Data excerpts:
BEGIN
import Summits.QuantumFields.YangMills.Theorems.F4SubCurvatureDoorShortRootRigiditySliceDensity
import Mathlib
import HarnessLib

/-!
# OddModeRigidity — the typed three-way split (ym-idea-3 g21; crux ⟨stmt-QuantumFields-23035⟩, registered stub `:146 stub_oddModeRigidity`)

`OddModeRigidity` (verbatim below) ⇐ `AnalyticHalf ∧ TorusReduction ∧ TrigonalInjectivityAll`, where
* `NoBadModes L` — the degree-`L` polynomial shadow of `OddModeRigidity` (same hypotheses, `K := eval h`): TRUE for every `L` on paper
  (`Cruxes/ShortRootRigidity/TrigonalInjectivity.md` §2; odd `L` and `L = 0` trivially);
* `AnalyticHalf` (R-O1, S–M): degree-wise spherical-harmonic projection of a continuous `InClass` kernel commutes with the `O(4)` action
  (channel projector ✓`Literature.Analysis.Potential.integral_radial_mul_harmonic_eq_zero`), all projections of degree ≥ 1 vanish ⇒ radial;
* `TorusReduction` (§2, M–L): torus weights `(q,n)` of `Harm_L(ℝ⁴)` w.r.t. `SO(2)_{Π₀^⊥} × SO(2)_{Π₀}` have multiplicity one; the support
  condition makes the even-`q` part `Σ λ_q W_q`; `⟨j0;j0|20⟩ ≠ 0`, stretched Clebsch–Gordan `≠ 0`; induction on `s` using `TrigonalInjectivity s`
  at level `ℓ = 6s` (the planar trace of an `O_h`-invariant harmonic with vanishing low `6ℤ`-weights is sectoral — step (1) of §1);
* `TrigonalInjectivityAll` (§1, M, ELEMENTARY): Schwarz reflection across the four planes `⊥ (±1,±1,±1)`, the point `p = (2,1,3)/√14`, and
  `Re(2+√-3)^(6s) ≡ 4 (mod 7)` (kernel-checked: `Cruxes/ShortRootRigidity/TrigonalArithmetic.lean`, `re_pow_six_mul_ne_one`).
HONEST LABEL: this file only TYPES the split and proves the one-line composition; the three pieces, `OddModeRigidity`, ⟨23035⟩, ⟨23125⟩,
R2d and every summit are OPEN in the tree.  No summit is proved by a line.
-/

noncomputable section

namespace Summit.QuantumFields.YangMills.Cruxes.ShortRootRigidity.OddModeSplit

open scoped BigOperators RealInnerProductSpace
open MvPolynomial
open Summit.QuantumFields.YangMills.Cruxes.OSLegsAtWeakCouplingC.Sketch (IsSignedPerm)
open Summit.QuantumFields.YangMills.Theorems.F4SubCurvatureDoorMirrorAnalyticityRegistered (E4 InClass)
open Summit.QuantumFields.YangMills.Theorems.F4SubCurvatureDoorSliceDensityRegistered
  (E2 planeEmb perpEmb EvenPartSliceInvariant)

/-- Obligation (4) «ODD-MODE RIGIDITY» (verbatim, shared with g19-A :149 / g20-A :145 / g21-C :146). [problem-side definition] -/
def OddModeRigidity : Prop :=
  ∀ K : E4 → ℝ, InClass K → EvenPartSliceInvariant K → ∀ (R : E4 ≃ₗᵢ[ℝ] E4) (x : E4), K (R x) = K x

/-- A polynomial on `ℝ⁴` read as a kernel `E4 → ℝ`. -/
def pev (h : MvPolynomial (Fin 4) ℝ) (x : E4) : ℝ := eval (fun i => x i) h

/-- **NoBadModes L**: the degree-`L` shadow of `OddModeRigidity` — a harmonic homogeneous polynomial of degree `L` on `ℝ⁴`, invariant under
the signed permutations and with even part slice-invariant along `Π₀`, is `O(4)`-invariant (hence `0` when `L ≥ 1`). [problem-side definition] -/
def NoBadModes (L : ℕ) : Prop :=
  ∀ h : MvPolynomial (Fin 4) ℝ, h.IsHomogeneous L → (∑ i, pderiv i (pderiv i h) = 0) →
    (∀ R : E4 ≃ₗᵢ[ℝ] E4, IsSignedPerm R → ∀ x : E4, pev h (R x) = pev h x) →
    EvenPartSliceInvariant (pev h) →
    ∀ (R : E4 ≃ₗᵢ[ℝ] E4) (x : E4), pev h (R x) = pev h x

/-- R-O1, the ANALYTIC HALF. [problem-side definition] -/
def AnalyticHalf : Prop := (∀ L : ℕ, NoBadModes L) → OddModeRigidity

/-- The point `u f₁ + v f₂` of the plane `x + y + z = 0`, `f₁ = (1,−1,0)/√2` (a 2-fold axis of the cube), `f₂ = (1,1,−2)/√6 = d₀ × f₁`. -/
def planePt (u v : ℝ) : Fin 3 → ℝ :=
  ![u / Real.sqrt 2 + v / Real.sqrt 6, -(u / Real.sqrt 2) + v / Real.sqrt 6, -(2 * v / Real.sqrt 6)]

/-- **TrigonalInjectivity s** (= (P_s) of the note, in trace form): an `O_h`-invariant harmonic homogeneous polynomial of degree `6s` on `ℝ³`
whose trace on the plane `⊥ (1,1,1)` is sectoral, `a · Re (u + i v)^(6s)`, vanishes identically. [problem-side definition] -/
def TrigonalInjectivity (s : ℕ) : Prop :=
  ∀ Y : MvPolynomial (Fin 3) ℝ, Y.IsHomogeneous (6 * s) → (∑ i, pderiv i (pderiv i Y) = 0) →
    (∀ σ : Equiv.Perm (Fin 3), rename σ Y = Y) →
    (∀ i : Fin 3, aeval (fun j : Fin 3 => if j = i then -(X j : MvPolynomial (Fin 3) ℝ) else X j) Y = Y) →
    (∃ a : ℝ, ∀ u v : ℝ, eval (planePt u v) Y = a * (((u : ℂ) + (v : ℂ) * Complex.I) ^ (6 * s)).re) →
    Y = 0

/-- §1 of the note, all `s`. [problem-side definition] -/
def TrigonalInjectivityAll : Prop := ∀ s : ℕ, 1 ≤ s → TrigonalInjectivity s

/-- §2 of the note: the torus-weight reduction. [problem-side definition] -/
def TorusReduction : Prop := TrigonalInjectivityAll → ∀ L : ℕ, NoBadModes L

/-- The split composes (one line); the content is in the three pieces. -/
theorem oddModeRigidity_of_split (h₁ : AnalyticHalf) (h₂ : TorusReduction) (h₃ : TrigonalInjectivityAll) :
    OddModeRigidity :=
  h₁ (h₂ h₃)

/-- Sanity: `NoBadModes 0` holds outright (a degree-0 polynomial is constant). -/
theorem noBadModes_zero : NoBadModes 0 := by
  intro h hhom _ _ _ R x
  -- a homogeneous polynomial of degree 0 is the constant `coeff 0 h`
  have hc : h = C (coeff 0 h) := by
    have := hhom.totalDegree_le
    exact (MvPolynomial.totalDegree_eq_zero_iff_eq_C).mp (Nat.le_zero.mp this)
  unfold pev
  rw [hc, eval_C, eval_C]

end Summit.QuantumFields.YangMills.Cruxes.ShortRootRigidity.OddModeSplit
END
Task to complete: The entries listed above are to be output exactly. Leave none out.

Completed task:
import Summits.QuantumFields.YangMills.Theorems.F4SubCurvatureDoorShortRootRigiditySliceDensity
import Mathlib
import HarnessLib

/-!
# OddModeRigidity — the typed three-way split (ym-idea-3 g21; crux ⟨stmt-QuantumFields-23035⟩, registered stub `:146 stub_oddModeRigidity`)

`OddModeRigidity` (verbatim below) ⇐ `AnalyticHalf ∧ TorusReduction ∧ TrigonalInjectivityAll`, where
* `NoBadModes L` — the degree-`L` polynomial shadow of `OddModeRigidity` (same hypotheses, `K := eval h`): TRUE for every `L` on paper
  (`Cruxes/ShortRootRigidity/TrigonalInjectivity.md` §2; odd `L` and `L = 0` trivially);
* `AnalyticHalf` (R-O1, S–M): degree-wise spherical-harmonic projection of a continuous `InClass` kernel commutes with the `O(4)` action
  (channel projector ✓`Literature.Analysis.Potential.integral_radial_mul_harmonic_eq_zero`), all projections of degree ≥ 1 vanish ⇒ radial;
* `TorusReduction` (§2, M–L): torus weights `(q,n)` of `Harm_L(ℝ⁴)` w.r.t. `SO(2)_{Π₀^⊥} × SO(2)_{Π₀}` have multiplicity one; the support
  condition makes the even-`q` part `Σ λ_q W_q`; `⟨j0;j0|20⟩ ≠ 0`, stretched Clebsch–Gordan `≠ 0`; induction on `s` using `TrigonalInjectivity s`
  at level `ℓ = 6s` (the planar trace of an `O_h`-invariant harmonic with vanishing low `6ℤ`-weights is sectoral — step (1) of §1);
* `TrigonalInjectivityAll` (§1, M, ELEMENTARY): Schwarz reflection across the four planes `⊥ (±1,±1,±1)`, the point `p = (2,1,3)/√14`, and
  `Re(2+√-3)^(6s) ≡ 4 (mod 7)` (kernel-checked: `Cruxes/ShortRootRigidity/TrigonalArithmetic.lean`, `re_pow_six_mul_ne_one`).
HONEST LABEL: this file only TYPES the split and proves the one-line composition; the three pieces, `OddModeRigidity`, ⟨23035⟩, ⟨23125⟩,
R2d and every summit are OPEN in the tree.  No summit is proved by a line.
-/

noncomputable section

namespace Summit.QuantumFields.YangMills.Cruxes.ShortRootRigidity.OddModeSplit

open scoped BigOperators RealInnerProductSpace
open MvPolynomial
open Summit.QuantumFields.YangMills.Cruxes.OSLegsAtWeakCouplingC.Sketch (IsSignedPerm)
open Summit.QuantumFields.YangMills.Theorems.F4SubCurvatureDoorMirrorAnalyticityRegistered (E4 InClass)
open Summit.QuantumFields.YangMills.Theorems.F4SubCurvatureDoorSliceDensityRegistered
  (E2 planeEmb perpEmb EvenPartSliceInvariant)

/-- Obligation (4) «ODD-MODE RIGIDITY» (verbatim, shared with g19-A :149 / g20-A :145 / g21-C :146). [problem-side definition] -/
def OddModeRigidity : Prop :=
  ∀ K : E4 → ℝ, InClass K → EvenPartSliceInvariant K → ∀ (R : E4 ≃ₗᵢ[ℝ] E4) (x : E4), K (R x) = K x

/-- A polynomial on `ℝ⁴` read as a kernel `E4 → ℝ`. -/
def pev (h : MvPolynomial (Fin 4) ℝ) (x : E4) : ℝ := eval (fun i => x i) h

/-- **NoBadModes L**: the degree-`L` shadow of `OddModeRigidity` — a harmonic homogeneous polynomial of degree `L` on `ℝ⁴`, invariant under
the signed permutations and with even part slice-invariant along `Π₀`, is `O(4)`-invariant (hence `0` when `L ≥ 1`). [problem-side definition] -/
def NoBadModes (L : ℕ) : Prop :=
  ∀ h : MvPolynomial (Fin 4) ℝ, h.IsHomogeneous L → (∑ i, pderiv i (pderiv i h) = 0) →
    (∀ R : E4 ≃ₗᵢ[ℝ] E4, IsSignedPerm R → ∀ x : E4, pev h (R x) = pev h x) →
    EvenPartSliceInvariant (pev h) →
    ∀ (R : E4 ≃ₗᵢ[ℝ] E4) (x : E4), pev h (R x) = pev h x

/-- R-O1, the ANALYTIC HALF. [problem-side definition] -/
def AnalyticHalf : Prop := (∀ L : ℕ, NoBadModes L) → OddModeRigidity

/-- The point `u f₁ + v f₂` of the plane `x + y + z = 0`, `f₁ = (1,−1,0)/√2` (a 2-fold axis of the cube), `f₂ = (1,1,−2)/√6 = d₀ × f₁`. -/
def planePt (u v : ℝ) : Fin 3 → ℝ :=
  ![u / Real.sqrt 2 + v / Real.sqrt 6, -(u / Real.sqrt 2) + v / Real.sqrt 6, -(2 * v / Real.sqrt 6)]

/-- **TrigonalInjectivity s** (= (P_s) of the note, in trace form): an `O_h`-invariant harmonic homogeneous polynomial of degree `6s` on `ℝ³`
whose trace on the plane `⊥ (1,1,1)` is sectoral, `a · Re (u + i v)^(6s)`, vanishes identically. [problem-side definition] -/
def TrigonalInjectivity (s : ℕ) : Prop :=
  ∀ Y : MvPolynomial (Fin 3) ℝ, Y.IsHomogeneous (6 * s) → (∑ i, pderiv i (pderiv i Y) = 0) →
    (∀ σ : Equiv.Perm (Fin 3), rename σ Y = Y) →
    (∀ i : Fin 3, aeval (fun j : Fin 3 => if j = i then -(X j : MvPolynomial (Fin 3) ℝ) else X j) Y = Y) →
    (∃ a : ℝ, ∀ u v : ℝ, eval (planePt u v) Y = a * (((u : ℂ) + (v : ℂ) * Complex.I) ^ (6 * s)).re) →
    Y = 0

/-- §1 of the note, all `s`. [problem-side definition] -/
def TrigonalInjectivityAll : Prop := ∀ s : ℕ, 1 ≤ s → TrigonalInjectivity s

/-- §2 of the note: the torus-weight reduction. [problem-side definition] -/
def TorusReduction : Prop := TrigonalInjectivityAll → ∀ L : ℕ, NoBadModes L

/-- The split composes (one line); the content is in the three pieces. -/
theorem oddModeRigidity_of_split (h₁ : AnalyticHalf) (h₂ : TorusReduction) (h₃ : TrigonalInjectivityAll) :
    OddModeRigidity :=
  h₁ (h₂ h₃)

/-- Sanity: `NoBadModes 0` holds outright (a degree-0 polynomial is constant). -/
theorem noBadModes_zero : NoBadModes 0 := by
  intro h hhom _ _ _ R x
  -- a homogeneous polynomial of degree 0 is the constant `coeff 0 h`
  have hc : h = C (coeff 0 h) := by
    have := hhom.totalDegree_le
    exact (MvPolynomial.totalDegree_eq_zero_iff_eq_C).mp (Nat.le_zero.mp this)
  unfold pev
  rw [hc, eval_C, eval_C]

end Summit.QuantumFields.YangMills.Cruxes.ShortRootRigidity.OddModeSplit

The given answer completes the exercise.